We identified and confirmed many splicing events that occurred along pathways of apoptosis and proliferation. Two genes confirmed by RT-PCR encode the apoptosis activators PCBP4 and MADD. Isoforms for both genes that induce apoptosis, were downregulated in hESCs but not CPs. Conversely, the proliferation-promoting isoform of NUMB is expressed in hESCs but is undetectable in CPs, while the anti-proliferation isoform is upregulated in CPs, as shown by RT-PCR. These results suggest the intriguing possibility that splicing may coordinately alter the functional repertoire of distinct members of the same pathway to elicit a biological effect, in this case, self-renewal in hESCs. We also observed AS of the apoptotic regulators CSDE1 and UBE4B along with previously demonstrated tumor suppressor genes ANXA7 
, EWSR1 
, and PKM2 
. Since both PKM2 and the proto-oncogene EWSR1 directly interact with the pluripotency transcription factor OCT3/4 to promote OCT3/4 activity 
, specific isoforms of these genes may also be critical in the regulation of hESC maintenance.

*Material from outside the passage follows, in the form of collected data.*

import Summits.BirchSwinnertonDyer.BirchSwinnertonDyer.Theses.UniversalToricDescent
import Summits.BirchSwinnertonDyer.BirchSwinnertonDyer.Theorems.UniversalToricDescentThinCombDefs
import Summits.BirchSwinnertonDyer.BirchSwinnertonDyer.Theorems.UniversalToricDescentAdditiveSplitIMCInclusionAtThreeStubFrame
import Summits.BirchSwinnertonDyer.BirchSwinnertonDyer.Theorems.UniversalToricDescentAdditiveSplitIMCInclusionAtThreeStubCharIdealPrincipal
import Summits.BirchSwinnertonDyer.BirchSwinnertonDyer.Theorems.UniversalToricDescentAdditiveSplitIMCInclusionAtThreeStubWeakRigidity
import Summits.BirchSwinnertonDyer.BirchSwinnertonDyer.Theorems.UniversalToricDescentAdditiveSplitIMCInclusionAtThreeStubDescent
import Summits.BirchSwinnertonDyer.BirchSwinnertonDyer.Theorems.UniversalToricDescentThinCombLineValue
import Summits.BirchSwinnertonDyer.BirchSwinnertonDyer.Theorems.SignedBaseChangeAnticyclotomicEisensteinDivisibilityXGrTwoModuleFinite
import Literature.NumberTheory.EllipticCurves.TwoVariableSelmerDual
import Literature.NumberTheory.EllipticCurves.ZpExtensionSplitPrimeLineThroughPair
import Literature.NumberTheory.EllipticCurves.ToricTwoVariablePAdicLFunction
import Summits.BirchSwinnertonDyer.BirchSwinnertonDyer.Theorems.UniversalToricDescentBDPFrameCrossPeriodRigidity
import Summits.BirchSwinnertonDyer.BirchSwinnertonDyer.Theorems.UniversalToricDescentThinCombContRigidity
import Summits.BirchSwinnertonDyer.BirchSwinnertonDyer.Theorems.UniversalToricDescentCharIdealVacuity
import Summits.BirchSwinnertonDyer.BirchSwinnertonDyer.Theorems.UniversalToricDescentAdditiveSplitIMCInclusionAtThreeStubTorsionTransfer
import HarnessLib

Although only one confirmed CP-specific AS event (ASPH) was clearly linked to the regulation of cardiac physiology, several other novel CP-specific AS events were predicted to alter the composition of critical protein domains (CAPZB, UBE4B, HIF3A, HDAC9). One of the most intriguing was AS of the cardiac inhibitor HDAC9, which results in a highly truncated or nonexpressed form specifically in CPs. These data further support a role for AS in the direct specification of cardiac precursors.
Finally, analysis of the overlap between predicted miRNA binding sites and alternative exons revealed a potential mechanism by which specific cell types may regulate miRNA activity independently of miRNA expression. Such regulation involves AS of exons and differential expression of distal terminal exons, where the mechanism regulating exon length is unclear. Two recent analyses have further demonstrated the interaction between miRNAs and alternatively spliced isoforms 
or UTRs of different length 
. Since miRNA expression is thought to fine-tune protein expression downstream of transcription, alternative exon inclusion may be a parallel means of regulating miRNA binding site selection while still retaining full-length protein expression.
While we present several new analyses in this study, it will be essential to experimentally validate these protein and miRNA-level predictions. Additional computational analyses, such as comparative genomic sequence analysis, will also be important for delineating common and distinct cis-regulatory sequences that may regulate cardiac and neuronal splicing. Further refinement of our algorithm to decrease false negatives, similar to other approaches 
, will also be important in identifying additional AS events. Finally, future application and refinement of these analyses to additional cell lineages and time points may yield greater resolution of AS events that will likely provide insights into the mechanisms of cell-fate commitment and maintenance of hESC pluripotency.